Sambil menunggu kue pukis
dalam keadaan matang, aku menyempatkan diri menyela diantara ruang gerak kedua
tangan memilah kue satu dengan kue lainnya. Agar tidak terlalu jauh
konsentrasi, pertanyaan aku mulai dari
segita pandangan, tangan dan pikiran melahirkan ucapan jawaban. Bapak
penjual pukis pun tak merasa ada yang aneh tentang segala pertanyaan yang
singkat tapi jawabannya dia sedetail-detailnya. Tipe orang ini sebenarnya suka ngobrol apa mungkin karena ia sebagai
pendagang harus beusaha ramah kepada siapapun? Ada gak ya korelasinya?heemm...
“Pak ini cetakannya beli
dimana?”, tanyaku penuh penasaran.
Tangan bapak penjual masih
mengambil kue yang sudah matang. Selang beberapa detik kemudia beliau menjawab,
“Ini dulunya saya dipinjemi sama bos pukis
asli Kebumen.
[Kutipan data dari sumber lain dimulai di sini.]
import Summits.BirchSwinnertonDyer.BirchSwinnertonDyer.Theorems.GenusKolyvaginAtTwoPowDvdShaCardAtTwoRTKolyvaginSuppliesOfDeepSwap
import Summits.BirchSwinnertonDyer.BirchSwinnertonDyer.Theorems.GenusKolyvaginAtTwoPowDvdShaCardAtTwoRTExactSwapHybridFrob
import Summits.BirchSwinnertonDyer.BirchSwinnertonDyer.Theorems.GenusKolyvaginAtTwoPowDvdShaCardAtTwoRTBottomRungTransverseSocket
import Summits.BirchSwinnertonDyer.BirchSwinnertonDyer.Theorems.GenusKolyvaginAtTwoPowDvdShaCardAtTwoRTEigenIndexSocket
import Summits.BirchSwinnertonDyer.BirchSwinnertonDyer.Theorems.Rank1ResidualJetRingClassFields
import HarnessLib

/-!
# Route `GenusKolyvaginAtTwo`, LINE 18 (L_T `PowDvdShaCardAtTwoRT`, stmt-BirchSwinnertonDyer-23242), stub KS / stub L —
# THE BY-NAME COMPOSITION OVER THE THREE SOCKETS: KS's registered conclusion and L's conclusion modulo {Q2, (NPh) or the (D-NPh) place,
# a Gross witness} ONLY

Seat `bsd-line-gk2-p3` g24 (PROVER seat 3/3, cell `bsd-f1-sign2`), `--supports stmt-BirchSwinnertonDyer-23242` (helper; closes nothing).
THEOREMS ONLY (no definition, no named fact, no `sorry`).  BSD is NOT proved by any of this; stub KS / stub L are NOT closed here
(the registered texts start from the crux's SHALLOW witness `hPn`; the Gross witness below is skeleton v5.3's stub W-UP).

WHAT.  gk2-p2 g19's KS assembly `kolyvaginSuppliesAtTwo_of_deepSwap` (p727242; conclusion = the REGISTERED conclusion of
`stub_kolyvaginSystemAtTwo`, v5.2) and `twinShaLadders_of_deepSwap` (stub L's conclusion) display three sockets `hbot`, `hswap`, `hK` over a
prime class `G`.  For the margin-`k` class `G q := L + k ≤ M(q) ∧ FrobEqFrobInfty W K (2^(L+k)) q` ALL THREE are now tree theorems:
* `hbot` := this seat's `TransverseValue.hbot_socket_margin_of_three_le` / `…_onHabitat_of_three_le` (p734489: gk2-p5 g24's socket with the
  (V44)-input `hTr` DISCHARGED — Howard 2.7.3 at `2` read at `τ_{F²}`), from a level-`4` (resp. level-`2`, on the cut habitat) Gross witness;
* `hswap` := LEAD gk2-p1 g18's `PlusDescent.deepSwap_socket` (p734487: the EXACT prime swap at `2`, McCallum Prop. 5.2's step, lossless on
  `Δ < 0`, laws of the gk2-p3 lineage plugged, frame instantiated), `k ≥ 1`, `L ≥ 2M₀ + 12`;
* `hK` := gk2-p5 g23's `PlusDescent.hK_socket_margin` (p727553: the eigen index law at a Gross prime).
This file composes them:
* `kolyvaginSuppliesAtTwo_of_grossWitness` — KS's registered conclusion at level `L` (`2M₀ + 12 ≤ L`, `k ≥ 1`) modulo Q2, (NPh_{L+k}) in the
  robust `2N`-form, and a level-`4` Gross witness (`n₀` square-free of Zhang–Kolyvagin primes of index `≥ 2` with `FrobEqFrobInfty W K 4`, a
  datum with `addOrderOf c₂(e₀) = 4`);
* `twinShaLadders_of_grossWitness` — stub L's conclusion from the same plus `PubInputsAtTwo`;
* `kolyvaginSuppliesAtTwo_of_grossWitness_onHabitat`, `twinShaLadders_of_grossWitness_onHabitat` — ON THE CUT HABITAT («∃ odd place `v ∣ N`
  of multiplicative reduction», planner (D-NPh), rev 31): (NPh) DISCHARGED (`NonPhantomPow.nonPhantomAtTwo_of_hasMultiplicativeReductionAt`,
  gk2-p3 g22), the witness in Kolyvagin's divisibility currency `P(n₀) ∉ 2E(K[n₀])` at LEVEL-2 Gross primes of index `≥ 2` (skeleton v5.3's
  stub W-UP output) — displayed residuals: Q2 `KolyvaginRelationAtTwo` (the crux's own antecedent) and the W-UP witness, nothing else.
HONEST FRAMING: pure composition of landed theorems (gk2-p2 assembly, LEAD swap, gk2-p5 index law / socket, gk2-p3 hTr); closes nothing.

References: [McCallumLMS1991] §5 Prop. 5.2, Lemma 5.3, Thm. 5.4; [Kolyvagin1991MathAnn] §2 Thm. 2.1–2.2; [GrossLMS1991] §3 (3.1)–(3.3), Prop. 3.7,
§4 (4.1), Prop. 6.2; [Howard2004HeegnerKolyvagin] Lemma 2.7.3; [LawsonWuthrich2016] §7.1.
-/

set_option autoImplicit false
-- the Theorems namespace of this sub repeats the summit name by design (D-0017 nested layout)
set_option linter.dupNamespace false

noncomputable section

open scoped Classical

namespace Summit.BirchSwinnertonDyer.BirchSwinnertonDyer.Theorems.GenusExact.PlusDescent

open WeierstrassCurve NumberField IsDedekindDomain Field Literature.NumberTheory.EllipticCurves
  Literature.NumberTheory.GaloisRepresentations Literature.NumberTheory.EllipticCurves.ModularForms AddSubgroup
open Summit.BirchSwinnertonDyer.BirchSwinnertonDyer.Theses.GenusKolyvaginAtTwo (KolyvaginRelationAtTwo)
open Summit.BirchSwinnertonDyer.Rank1Residual

variable {K : Type} [Field K] [NumberField K]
Kebetulan satu jama’ah dengan saya. Orangnya baik kok, dia mau
ngajarin saya buat dagangan pukis. Waktu
pertama kali saya dagangnya di Lapangan Mataram. Setelah saya bisa sendiri
akhirnya saya izin untuk buka sendiri akhirnya sampai sudah berdagang disini,
tapi alhamdulillah cetakan ini sudah aku bayar 125 ribu, kalau beli sendiri
sih...ndak boleh mungkin bisa 300 ribuan. Nama bos pukis ini Ali biasanya orang
memanggilnya, orangnya janggutan sama seperti saya”, papar beliau meletakkan 10
kue pukis garing ke dalam kardus pesananku.
Terakhir senyuman kecil menyapu suasana mendung diantara ucapan terima kasih yang memisahkan pertemuanku hari ini.
Terakhir senyuman kecil menyapu suasana mendung diantara ucapan terima kasih yang memisahkan pertemuanku hari ini.